Les nuits ont décidément changé à Yaoundé, a l’instar des journées que l’on divisait en deux parties distinctes, marquées par l’inévitable sieste de 13h avant de reprendre le bus SOTUC [la compagnie de transports publics, Ndlr]. Le soir, on finissait une journée de labeur au bar dancing, un vieil héritage des années de colonisation ou l’on voyait les «assimilés» imiter les Européens en créant eux-mêmes leurs lieux de distractions nocturnes. Aussi loin que je me rappelle, je revois le «Noutcha bar» qui était à Mokolo, un rendez-vous de noceurs qui dansaient de temps en temps avec des orchestres invités le weekend. En face, une autre formation officiait derrière le très fameux Cheramy de la capitale, un chanteur à succès dont personne n’avait de disque, mais que l’on ne pouvait écouter qu’à la radio, surtout le samedi soir sur les ondes de cette émission qui s’appelait «Bonsoir le Cameroun». Certains weekends aussi, les citoyens plus huppés vivaient en live des visiteurs venus du Congo, tels le très fameux Tino Barroza dont la légende raconte qu’il mourut au cours d’un accident de voiture à Yaoundé lors d’une tournée.

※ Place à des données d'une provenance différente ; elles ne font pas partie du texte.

import Summits.AtomisticToContinuum.Crystallization.Theses.SumsetDoublingRigidity
import Summits.AtomisticToContinuum.Crystallization.Theorems.PalmUnimodularRigidityBenjaminiSchrammLimit

/-!
# Birth skeleton (BC3) for crux `SumsetDoublingRigidity.SmallDoublingCharged`
# (item stmt-AtomisticToContinuum-16933 · route `route-AtomisticToContinuum-SumsetDoublingRigidity` · rank 2)

CRUX = `SmallDoublingCharged`: every sequence of Lennard-Jones ground states `x^N ⊂ ℝ³` charges, with
positive density at every scale `(R, ε)` and frequently in `N` (the verbatim format of the shared
hinge 2911: two-way `ε`-matching of `R`-neighbourhoods with `x_i + A(X − q)`, `A` a linear isometry,
`q ∈ X`), the windows of ONE set `X` that is `δ`-separated, `(9/10)δ`-covered (saturated) and has
FEW PAIR SUMS: `(X+X) ∩ B_R` finite and `#((X+X) ∩ B_R) ≤ θ·#(X ∩ B_R)` for some `θ < 2` and all
large `R`.

THE LINE (the route header's TWO-LAYER PLAN "SmallDoublingCharged ⇐ ExactSaturatedChargedSet →
ChargedSetsFewSums", typed at the level where it is plausible and attackable). Two corrections to the
naive finite-`N` typing are forced:
(1) "every charged saturated set has few sums" is FALSE if "charged" only means the crux's own clause
    (floating base points `q ∈ X`): a Frankenstein set (hcp on a half-space, a generic saturated
    perturbation on the other half) is charged through base points deep in its hcp half and has
    `κ ≥ 2` (one twin plane already gives `κ ≥ 3`; one generic displaced atom adds `1`). The
    few-sums stub therefore assumes charging of the patches at ONE FIXED base point `q₀` at EVERY
    scale — which pins all of `X` — and the existence stub delivers exactly that.
(2) criticality is not enough (dhcp = ABAC is an exact force-balanced saturated set with `κ = 2`:
    A-sites are inversion centres, B/C-sites have a horizontal mirror and a 3-fold axis), so the
    few-sums stub must see MINIMALITY. It is stated at the LAW level — minimising point-stationary
    hard-core laws, the hypothesis block of `PalmUnimodularRigidity.PalmRigidity` (item 9224) verbatim
    — where mean energy `= e*`, ergodic decomposition and mass transport are available, and it is
    reached through two PROVED tree theorems: the Benjamini–Schramm limit of ground states
    `Summit.AtomisticToContinuum.Crystallization.Theorems.benjaminiSchrammLimit_proof` (item 9230: a
    subsequence `φ`, a hard core `δ`, a point-stationary law `P` with `E_P[h] = lim E(φ j)/φ j` and
    the density-transfer clause) and `CrysEnergyLimit_holds` (item 0626, `E(N)/N → e*`, so `P` is
    minimising).

* `stub_minimisingLawsChargeSaturatedSet` — COHESION + EXACTNESS (law level, open-problem strength,
  strictly below periodicity and below FLC): every minimising point-stationary hard-core law `P`
  charges, at every scale `(R, ε)` and at one base point `q₀ ∈ X`, the patches of ONE `δ'`-separated,
  `(9/10)δ'`-covered set `X` (ε-fattened patch events of positive `P`-mass). No doubling here.
* `stub_lawChargingTransfers` — DENSITY TRANSFER (size M; the statement is letter for letter the
  stub of the same name in `Cruxes/GroundStatesChargeFLCEquilibrium/Lines/birth.lean`, so ONE proof
  serves both lines): law-level charging at `q` + the density-transfer clause of the BS limit ⇒
  `≥ ρ·φ(j)` particles of `x^(φ j)` two-way `(R, ε)`-matched with `x_i + A(X − q)`, eventually in `j`.
* `stub_chargedSaturatedSetsFewSums` — THE ADDITIVE CONTENT (selection without identification):
  a `δ'`-separated `(9/10)δ'`-covered set `X` whose patches at one base point `q₀` are charged at
  EVERY scale by a minimising point-stationary hard-core law has a locally finite sumset with
  `#((X+X) ∩ B_R) ≤ θ·#(X ∩ B_R)`, `θ < 2`, for all large `R`. Expected mechanism: such an `X` lies
  (patch by patch, `ε → 0` at fixed `R`, compactness of `O(3)`) in the local-topology support of a
  minimising ergodic law; minimality excludes a positive density of stacking faults / defects /
  non-quantised displacements, leaving a lattice (`κ = 1`) or a 2-lattice such as relaxed hcp
  (`X + X = L ∪ (L+t) ∪ (L+2t)`, `κ = 3/2`); fails iff Lennard-Jones minimising laws charge a
  saturated exact structure with `κ ≥ 2` (dhcp/4H `2`, 6H `7/3`, generic Barlow words `→ 3`,
  quasicrystals `≥ 2`).

Consistency: `PalmRigidity` (9224, the open target of route PalmUnimodularRigidity: minimising laws
are a.s. rotated relaxed hcp) implies stubs 1 and 3 (take `X = A(hcpStacking a h)` with `(a, h, A)` in
the support of the parameter law; `κ(hcp) = 3/2`, cf. support item 16937 `HcpDoublingThreeHalves`);
neither stub identifies the charged structure, which is the point of this route.

`SmallDoublingCharged_of_stubs : stub₁ → stub₂ → stub₃ → (body of the crux)` is PROVED below and
`SmallDoublingCharged_of : SmallDoublingCharged` (BY NAME) applies it to the three stubs; the only
sorries of the file are the three `stub_*` (the skeleton audit requires the by-name theorem to have no
unregistered hypotheses, hence the two-theorem layout).

Disproof used: none on file (`ledger crux ls stmt-AtomisticToContinuum-16933`: no workfiles, no
Disproof.lean, no Negative lemmas; the negatives index of the summit (20 entries, 2026-08-17) has no
law-level, charging or sumset statement).
-/

noncomputable section
import Literature.Computability.AlgebraicComplexity.KIReductionLayout
import Literature.Computability.Complexity.FoldCatBricks
import HarnessLib

/-!
# Kabanets–Impagliazzo, Cor. 12: the reduction machine, I — operand, gate and block codes

Fifth file of the discharge of the reduction fact
`Literature.Computability.AlgebraicComplexity.permanent01Graph_polyExists_preimage_PIT`
(`PermanentGraphNSUBEXP.lean`): the polynomial-time machine writing the code word of the instance
`kiCircuit n M v P` (`KIReductionInstance.lean`, explicit form `KIReductionLayout.lean`) in the
`FP` string algebra of `BrickAlgebra.lean` / `FoldBricks.lean` / `FoldCatBricks.lean` (total
string functions composed from `fanoutFn`, `iteFn`, the projections `fstF`/`sndF`, the numeral
bricks `addFn`/`lenBinF`, the tests `isNilFn`/`headBitFn`/`lenLeOneFn`, and the concatenation fold
`foldCat`). Every brick comes with (i) membership in `FP`, (ii) its value on well-formed records,
(iii) a structural output-length bound (for the unclipping side conditions of the folds above it).
This file writes the code of ONE use of a guessed gate list apart from its input layer:

* `opF ⟨bin (b+1), o⟩ = opCode ((readOp o).toOperand (b+1))` — the operand brick (a unary
  reference `⟨ε, u⟩` becomes the binary `1 · bin (b + 1 + |u|)`, the three constants their codes);
* `gateF ⟨bin (b+1), g⟩ = gateCode ((readGate g).toGate (b+1))` — the gate brick (kind dispatch on
  the first field, the two operands, the sum/product skeletons of `gateCode_sum`/`gateCode_prod`);
* `frameF f = ⟨f ·, ε⟩` (an item of a list code), `blockPieceF`, and **`blockCodeF ⟨bin (b+1), Bs⟩ =
  encList (codes of the gates `(readBlock Bs).map (toGate (b+1))`)** — the block fold: one frame per
  item of `Bs`, by index (`nthItemFn`, `dropItemsFn`), empty pieces past the last item.

## References

* V. Kabanets, R. Impagliazzo, *Derandomizing polynomial identity tests means proving circuit
  lower bounds*, STOC 2003, Lemma 11 and proof of Cor. 12 (p. 358).
* S. Arora, B. Barak, *Computational Complexity: A Modern Approach*, CUP 2009, §1.3 (polynomial
  time: composition, bounded loops).
-/

noncomputable section

namespace Literature.Computability.AlgebraicComplexity

namespace KIReduction

open _root_.Computability Complexity Brick OracleCompose HashBricks Plumb Polynomial ArithCircuit

/-! ### Small length facts -/

/-- `|lenBinF w| ≤ |w|` (by `length_encodeNat_le_self`, `StackNumeric.lean`). [folklore] -/
theorem length_lenBinF_le (w : List Bool) : (lenBinF w).length ≤ w.length := by
  rw [lenBinF_apply]; exact length_encodeNat_le_self _
/-- **[Balaban1985Variational] SECT. B AT A BACKGROUND, PER PLAQUETTE, EXACT LINEAR PART**: for special unitaries `W_i` (fluctuations, `Y_i = W_i − 1`,
`‖Y₁‖, ‖Y₃‖ ≤ 1`) and `V_i` (background links) with `P₀ = V₁V₂V₃⁻¹V₄⁻¹`, `Q = V₁V₂V₃⁻¹`:
`‖(W₁V₁)(W₂V₂)(W₃V₃)⁻¹(W₄V₄)⁻¹·P₀^* − 1 − (Y₁ + V₁Y₂V₁^* − QY₃Q^* − P₀Y₄P₀^*)‖ ≤ 2(Σ_i‖Y_i‖)²` — the flat expansion
(`Prop7FlatExpansion.norm_plaq_sub_one_sub_lin_le`) applied to the transported fluctuations. [cite: Balaban1985Variational, (22)-(26) pp.281-282] -/
theorem norm_plaq_mul_star_bg_sub_one_sub_lin_le (W₁ W₂ W₃ W₄ V₁ V₂ V₃ V₄ : Matrix.specialUnitaryGroup n ℂ)
    (h₁ : ‖(W₁ : Matrix n n ℂ) - 1‖ ≤ 1) (h₃ : ‖(W₃ : Matrix n n ℂ) - 1‖ ≤ 1) :
    ‖(((W₁ * V₁) * (W₂ * V₂) * (W₃ * V₃)⁻¹ * (W₄ * V₄)⁻¹ : Matrix.specialUnitaryGroup n ℂ) : Matrix n n ℂ)
          * star ((V₁ * V₂ * V₃⁻¹ * V₄⁻¹ : Matrix.specialUnitaryGroup n ℂ) : Matrix n n ℂ) - 1
        - (((W₁ : Matrix n n ℂ) - 1)
            + (V₁ : Matrix n n ℂ) * ((W₂ : Matrix n n ℂ) - 1) * star (V₁ : Matrix n n ℂ)
            - ((V₁ * V₂ * V₃⁻¹ : Matrix.specialUnitaryGroup n ℂ) : Matrix n n ℂ) * ((W₃ : Matrix n n ℂ) - 1)
                * star ((V₁ * V₂ * V₃⁻¹ : Matrix.specialUnitaryGroup n ℂ) : Matrix n n ℂ)
            - ((V₁ * V₂ * V₃⁻¹ * V₄⁻¹ : Matrix.specialUnitaryGroup n ℂ) : Matrix n n ℂ) * ((W₄ : Matrix n n ℂ) - 1)
                * star ((V₁ * V₂ * V₃⁻¹ * V₄⁻¹ : Matrix.specialUnitaryGroup n ℂ) : Matrix n n ℂ))‖
      ≤ 2 * (‖(W₁ : Matrix n n ℂ) - 1‖ + ‖(W₂ : Matrix n n ℂ) - 1‖ + ‖(W₃ : Matrix n n ℂ) - 1‖ + ‖(W₄ : Matrix n n ℂ) - 1‖) ^ 2 := by
  set Q : Matrix.specialUnitaryGroup n ℂ := V₁ * V₂ * V₃⁻¹ with hQ
  set P₀ : Matrix.specialUnitaryGroup n ℂ := V₁ * V₂ * V₃⁻¹ * V₄⁻¹ with hP₀
  set U₂ : Matrix.specialUnitaryGroup n ℂ := V₁ * W₂ * V₁⁻¹ with hU₂
  set U₃ : Matrix.specialUnitaryGroup n ℂ := Q * W₃ * Q⁻¹ with hU₃
  set U₄ : Matrix.specialUnitaryGroup n ℂ := P₀ * W₄ * P₀⁻¹ with hU₄
  -- the group identity, then multiply by `P₀⁻¹ = P₀^*`
  have hgrp : (W₁ * V₁) * (W₂ * V₂) * (W₃ * V₃)⁻¹ * (W₄ * V₄)⁻¹ = (W₁ * U₂ * U₃⁻¹ * U₄⁻¹) * P₀ := by
    rw [hU₂, hU₃, hU₄, hQ, hP₀]; exact plaq_mul_background W₁ W₂ W₃ W₄ V₁ V₂ V₃ V₄
  have hmat : (((W₁ * V₁) * (W₂ * V₂) * (W₃ * V₃)⁻¹ * (W₄ * V₄)⁻¹ : Matrix.specialUnitaryGroup n ℂ) : Matrix n n ℂ) * star (P₀ : Matrix n n ℂ)
      = (W₁ : Matrix n n ℂ) * (U₂ : Matrix n n ℂ) * star (U₃ : Matrix n n ℂ) * star (U₄ : Matrix n n ℂ) := by
    rw [hgrp]
    have hP : (P₀ : Matrix n n ℂ) * star (P₀ : Matrix n n ℂ) = 1 := Matrix.mem_unitaryGroup_iff.mp P₀.2.1
    simp only [Submonoid.coe_mul]
    rw [show ((U₃⁻¹ : Matrix.specialUnitaryGroup n ℂ) : Matrix n n ℂ) = star (U₃ : Matrix n n ℂ) from rfl,
      show ((U₄⁻¹ : Matrix.specialUnitaryGroup n ℂ) : Matrix n n ℂ) = star (U₄ : Matrix n n ℂ) from rfl, mul_assoc _ (P₀ : Matrix n n ℂ), hP, mul_one]
  rw [hmat]
  -- the transported fluctuations
  have e₂ : (V₁ : Matrix n n ℂ) * ((W₂ : Matrix n n ℂ) - 1) * star (V₁ : Matrix n n ℂ) = (U₂ : Matrix n n ℂ) - 1 := (coe_conj_sub_one V₁ W₂).symm
  have e₃ : (Q : Matrix n n ℂ) * ((W₃ : Matrix n n ℂ) - 1) * star (Q : Matrix n n ℂ) = (U₃ : Matrix n n ℂ) - 1 := (coe_conj_sub_one Q W₃).symm
  have e₄ : (P₀ : Matrix n n ℂ) * ((W₄ : Matrix n n ℂ) - 1) * star (P₀ : Matrix n n ℂ) = (U₄ : Matrix n n ℂ) - 1 := (coe_conj_sub_one P₀ W₄).symm
  rw [e₂, e₃, e₄]
  have n₂ : ‖(U₂ : Matrix n n ℂ) - 1‖ = ‖(W₂ : Matrix n n ℂ) - 1‖ := norm_coe_conj_sub_one V₁ W₂
  have n₃ : ‖(U₃ : Matrix n n ℂ) - 1‖ = ‖(W₃ : Matrix n n ℂ) - 1‖ := norm_coe_conj_sub_one Q W₃
  have n₄ : ‖(U₄ : Matrix n n ℂ) - 1‖ = ‖(W₄ : Matrix n n ℂ) - 1‖ := norm_coe_conj_sub_one P₀ W₄
  have h := norm_plaq_sub_one_sub_lin_le (U₁ := (W₁ : Matrix n n ℂ)) (U₂ := (U₂ : Matrix n n ℂ)) U₃.2.1 U₄.2.1 h₁ (by rw [n₃]; exact h₃)
  rw [n₂, n₃, n₄] at h
  exact h
import Literature.Analysis.FluidPDE.SelfSimilarEulerProfileVorticity
import HarnessLib

/-!
# Self-similar Euler profiles with power-law far field (the route class `𝓔_γ`), the
# `γ = ½` (Leray-scaling) clauses, and the Bernoulli form (3.29) of the profile equation

Analysis/FluidPDE definition file, second request `defn-IsSelfSimilarEulerProfile-2` (route
`NavierStokesRegularity/AffineBernoulli`, items `EulerLerayLiouville`, `AlignedStratumTrivial`,
`AxisymEulerLerayLiouville`, `AffineBernoulliIdentities`, …; route `VortexLineClock`, items
`TypeIIWindowCore` / `EmptyEulerWindow`), completing the vocabulary of
`SelfSimilarEulerProfile.lean` (first request; Constantin–Ignatova–Vicol, arXiv:2602.17570, §3):
there `IsSelfSimilarEulerProfile γ c U P` is the stationary self-similar Euler system (3.3) alone
(`U ∈ C²`, `P ∈ C¹`, `(1−γ)U + ((γ(y−c) + U)·∇)U + ∇P = 0`, `div U = 0`), the far field (3.8) is
the separate predicate `HasSelfSimilarFarFieldWith`, `selfSimilarTransport γ c U = V = γ(y−c) + U`
is the total transport velocity (3.19) and `selfSimilarBernoulli γ c U P = ℋ` the self-similar
Bernoulli function (3.30), with the transport identity (3.31) `V·∇ℋ = (2γ−1)|V|²` proved.

## Contents

* `IsDecayingSelfSimilarEulerProfile γ c U P` — **the class the routes quantify over**, verbatim
  the conjunction they inline: `U ∈ C²`, `P ∈ C¹`, `div U = 0`, the profile equation (3.3) with
  exponent `γ` and centre `c`, and the power-law far field
  `|U(y)| ≤ C (1+|y|)^{1−1/γ}`, `‖DU(y)‖ ≤ C (1+|y|)^{−1/γ}` for some `C` — the rates of CIV (3.8)
  (`|U| ∼ |y|^{(γ−1)/γ}`, `|∇U| ∼ |y|^{−1/γ}`, §3.1.3) in the bracket `1 + |y|`, real powers.
  This is the profile class of the self-similar ansatz (3.2)
  `u(x,t) = (T−t)^{γ−1} U((x − x_*)/(T−t)^γ)` (Chae–Shvydkoy, §1, write the same ansatz as
  `u = (T−t)^{−α/(1+α)} v((x−x^*)/(T−t)^{1/(1+α)})`, so `γ = 1/(1+α)`, and record for `α = 1`,
  i.e. `γ = ½`, the power-like decay `|v| ∼ |y|⁻¹`, `|∇v| ∼ |y|⁻²` of He's exterior-domain
  profiles — the decay class below); at the Leray scaling `γ = ½`
  it is the class `𝓔_½` of route AffineBernoulli: `isDecayingSelfSimilarEulerProfile_half_iff`
  rewrites it to the five clauses of `EulerLerayLiouville` — `½U + DU(½(y−c) + U) + ∇P = 0`,
  `|U(y)| ≤ C(1+|y|)⁻¹`, `‖DU(y)‖ ≤ C((1+|y|)²)⁻¹` — and
  `forall_isDecayingSelfSimilarEulerProfile_half_imp_iff` is the curried form of that rewriting.
  API: `isDecayingSelfSimilarEulerProfile_iff` (`= IsSelfSimilarEulerProfile ∧ decay`), the
  projections, the trivial member `.zero`, and on `ℝ³` the vorticity decay
  `|curl U(y)| ≤ C'(1+|y|)^{−1/γ}` (`.curl_decay`) and the vorticity form (3.4)
  (`.isSelfSimilarEulerVorticityProfile`; in the routes' commutator form
  `D(curl U)[V] − DU[curl U] = −curl U`, `.vorticity_eq_sub_form`, also for the PDE predicates).
  `isSelfSimilarEulerProfile_half_iff` is the `γ = ½` rewriting of the PDE predicate alone.
* **The Bernoulli form of the profile equation (CIV (3.29))**, for the PDE predicate
  `IsSelfSimilarEulerProfile` (no decay involved): on any finite-dimensional inner product space
  the derivative of `ℋ` (`fderiv_selfSimilarBernoulli_apply`) and the pointwise identity
  `⟪(1−γ)U + DU V + ∇P, v⟫ = (1−2γ)⟪V, v⟫ + (⟪v, DU V⟫ − ⟪V, DU v⟫) + ⟪∇ℋ, v⟫`
  (`inner_profileResidual_eq`), valid for any `U`, `P` differentiable at the point; on `ℝ³`, where
  `⟪v, DU V⟫ − ⟪V, DU v⟫ = ⟪curl U × V, v⟫` (`inner_cross_curl_left`), the vector identity
  `(1−γ)U + DU V + ∇P = (1−2γ)V + Ω × V + ∇ℋ` (`profileResidual_eq_bernoulliForm`, CIV §3.4.3:
  "we rewrite the first three terms as …"), hence **(3.3) ⇔ (3.29)**
  (`isSelfSimilarEulerProfile_iff_bernoulliForm`) and, for a profile,
  `(1−2γ)V + Ω × V + ∇ℋ = 0` (`IsSelfSimilarEulerProfile.bernoulliForm`),
  `∇ℋ = (2γ−1)V − Ω × V` (`.gradient_selfSimilarBernoulli`); at `γ = ½`, `∇ℋ = −Ω × V` with
  `ℋ = ½|½(y−c) + U|² + P − ⅛|y−c|²` (`selfSimilarBernoulli_half`,
  `.gradient_selfSimilarBernoulli_half`) — identity (B) of route item `AffineBernoulliIdentities`.

## Mathlib / tree search

`lean search 'SelfSimilarEuler|selfSimilarBernoulli|similarityField'`: the CIV vocabulary of the
first request (above; reused, nothing redefined). `lean search 'cross.*curl|spin'`: the Lamb form
`convect_self_eq_cross_curl_add_gradient` (`LambFormCurlKernel.lean`, the case `V = U`) and
`inner_cross_curl` (`LagrangianTimeDerivativeTools.lean`, `⟪a × b, curl ψ⟫`) live in files with a
heavy Biot–Savart import cone; the three-line coordinate identity needed here is proved directly.
Mathlib: `gradient`, `inner_gradient_left`, `HasFDerivAt.norm_sq`, `crossProduct` (`cross_apply`).

## Design notes

* The new predicate is a plain `def … : Prop := _ ∧ _ ∧ _ ∧ _ ∧ ∃ C, ∀ y, _ ∧ _` with the
  clauses in the routes' order, so that at `γ = ½` only the numerals differ from the inlined text
  (`1 − ½ = ½`, `(1+|y|)^{1−2} = (1+|y|)⁻¹`, `(1+|y|)^{−2} = ((1+|y|)²)⁻¹`, real vs. natural powers):
  `isDecayingSelfSimilarEulerProfile_half_iff` is that arithmetic and nothing else.
* The decay is NOT CIV's (3.8) verbatim: (3.8) reads `|U(y)| ≤ C|y − c|⟨y − c⟩^{−1/γ}` (forcing
  `U(c) = 0`, CIV's Galilean normalisation (3.5)) with `⟨z⟩ = (1+|z|²)^{1/2}`; the routes use the
  bracket `1 + |y|` about the origin and do not pin `U(c)`. Same rates, different bookkeeping; the
  tree keeps both (`HasSelfSimilarFarFieldWith` for (3.8)).
* Stated on a finite-dimensional real inner product space `E` where nothing is specific to `ℝ³`
  (the predicate, the `γ = ½` rewriting, the derivative of `ℋ`, the weak identity); the cross
  product form and the vorticity need `ℝ³ = EuclideanSpace ℝ (Fin 3)`.
* No named facts are introduced (all statements are definitions or proved theorems).

## References

* P. Constantin, M. Ignatova, V. Vicol, *On putative self-similarity for incompressible 3D Euler*,
  arXiv:2602.17570 (2026), §3.1.1 eqs. (3.2)–(3.3), §3.1.3 eq. (3.8), §3.4 (3.19), §3.4.3
  (3.29)–(3.31) [ConstantinIgnatovaVicol2026Putative].
* D. Chae, R. Shvydkoy, *On formation of a locally self-similar collapse in the incompressible
  Euler equations*, ARMA 209 (2013), §1 (the locally self-similar ansatz with exponent `α > −1`
  and the decay `|v| ∼ |y|⁻¹`, `|∇v| ∼ |y|⁻²` at `α = 1`) [ChaeShvydkoy2013].
* A. J. Majda, A. L. Bertozzi, *Vorticity and Incompressible Flow* (CUP 2002), §1.4 eqs.
  (1.19)–(1.21) (`Ω = ½(∇v − ∇vᵗ)`, `Ωh = ½ω × h`) [MajdaBertozziCUP2002].
-/

noncomputable section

Situé entre le Camp Yeyap et le futur Camp sic de Messa, « Peuple Bar » était le premier arrêt des fonctionnaires revenant du travail, et le dernier avant d’aller fouetter leurs gamins et gronder leurs épouses !

Le samedi était alors dit «samedi anglais» et certains recevaient leur paye hebdomadaire qui servait alors à préparer une fin de semaine de fête. Avec plus de sécurité nocturne, plus d’électricité à partager et des moyens d’animation soudain plus performants (apparition de baffles et surtout de la HI/FI), les bars dancing se sont multipliés, changeant soudain le climat nocturne jusque-là régi par les fonctionnaires dans un climat de paix sociale baignée de rumba congolaise surtout. C’était un changement notoire, au-delà des bars ancestraux tels que le très antédiluvien «Peuple bar». Situé entre le Camp Yeyap et le futur Camp sic de Messa, il était le premier arrêt des fonctionnaires revenant du travail, et le dernier avant d’aller fouetter leurs gamins et gronder leurs épouses ! Là déjà, on dansait sur tourne-disque jusqu’à ce que l’on ne puisse plus distinguer la musique des pas sur le ciment et des rires que deux verres de bière pouvaient déjà susciter. En effet, on se partageait une 33 à deux, et même trois. Seul Mvoundi «sans menton», le gardien de la Pharmacie centrale pouvait avaler plus d’un verre à lui seul, car au rythme de la musique nigériane qui vantait la candidature de Namdi Azikiwe à l’élection présidentielle, notre home était le seul capable de twerker en public. Il n’était excusable que parce qu’il était saoul. Une chose que très peu de gens laissaient voir !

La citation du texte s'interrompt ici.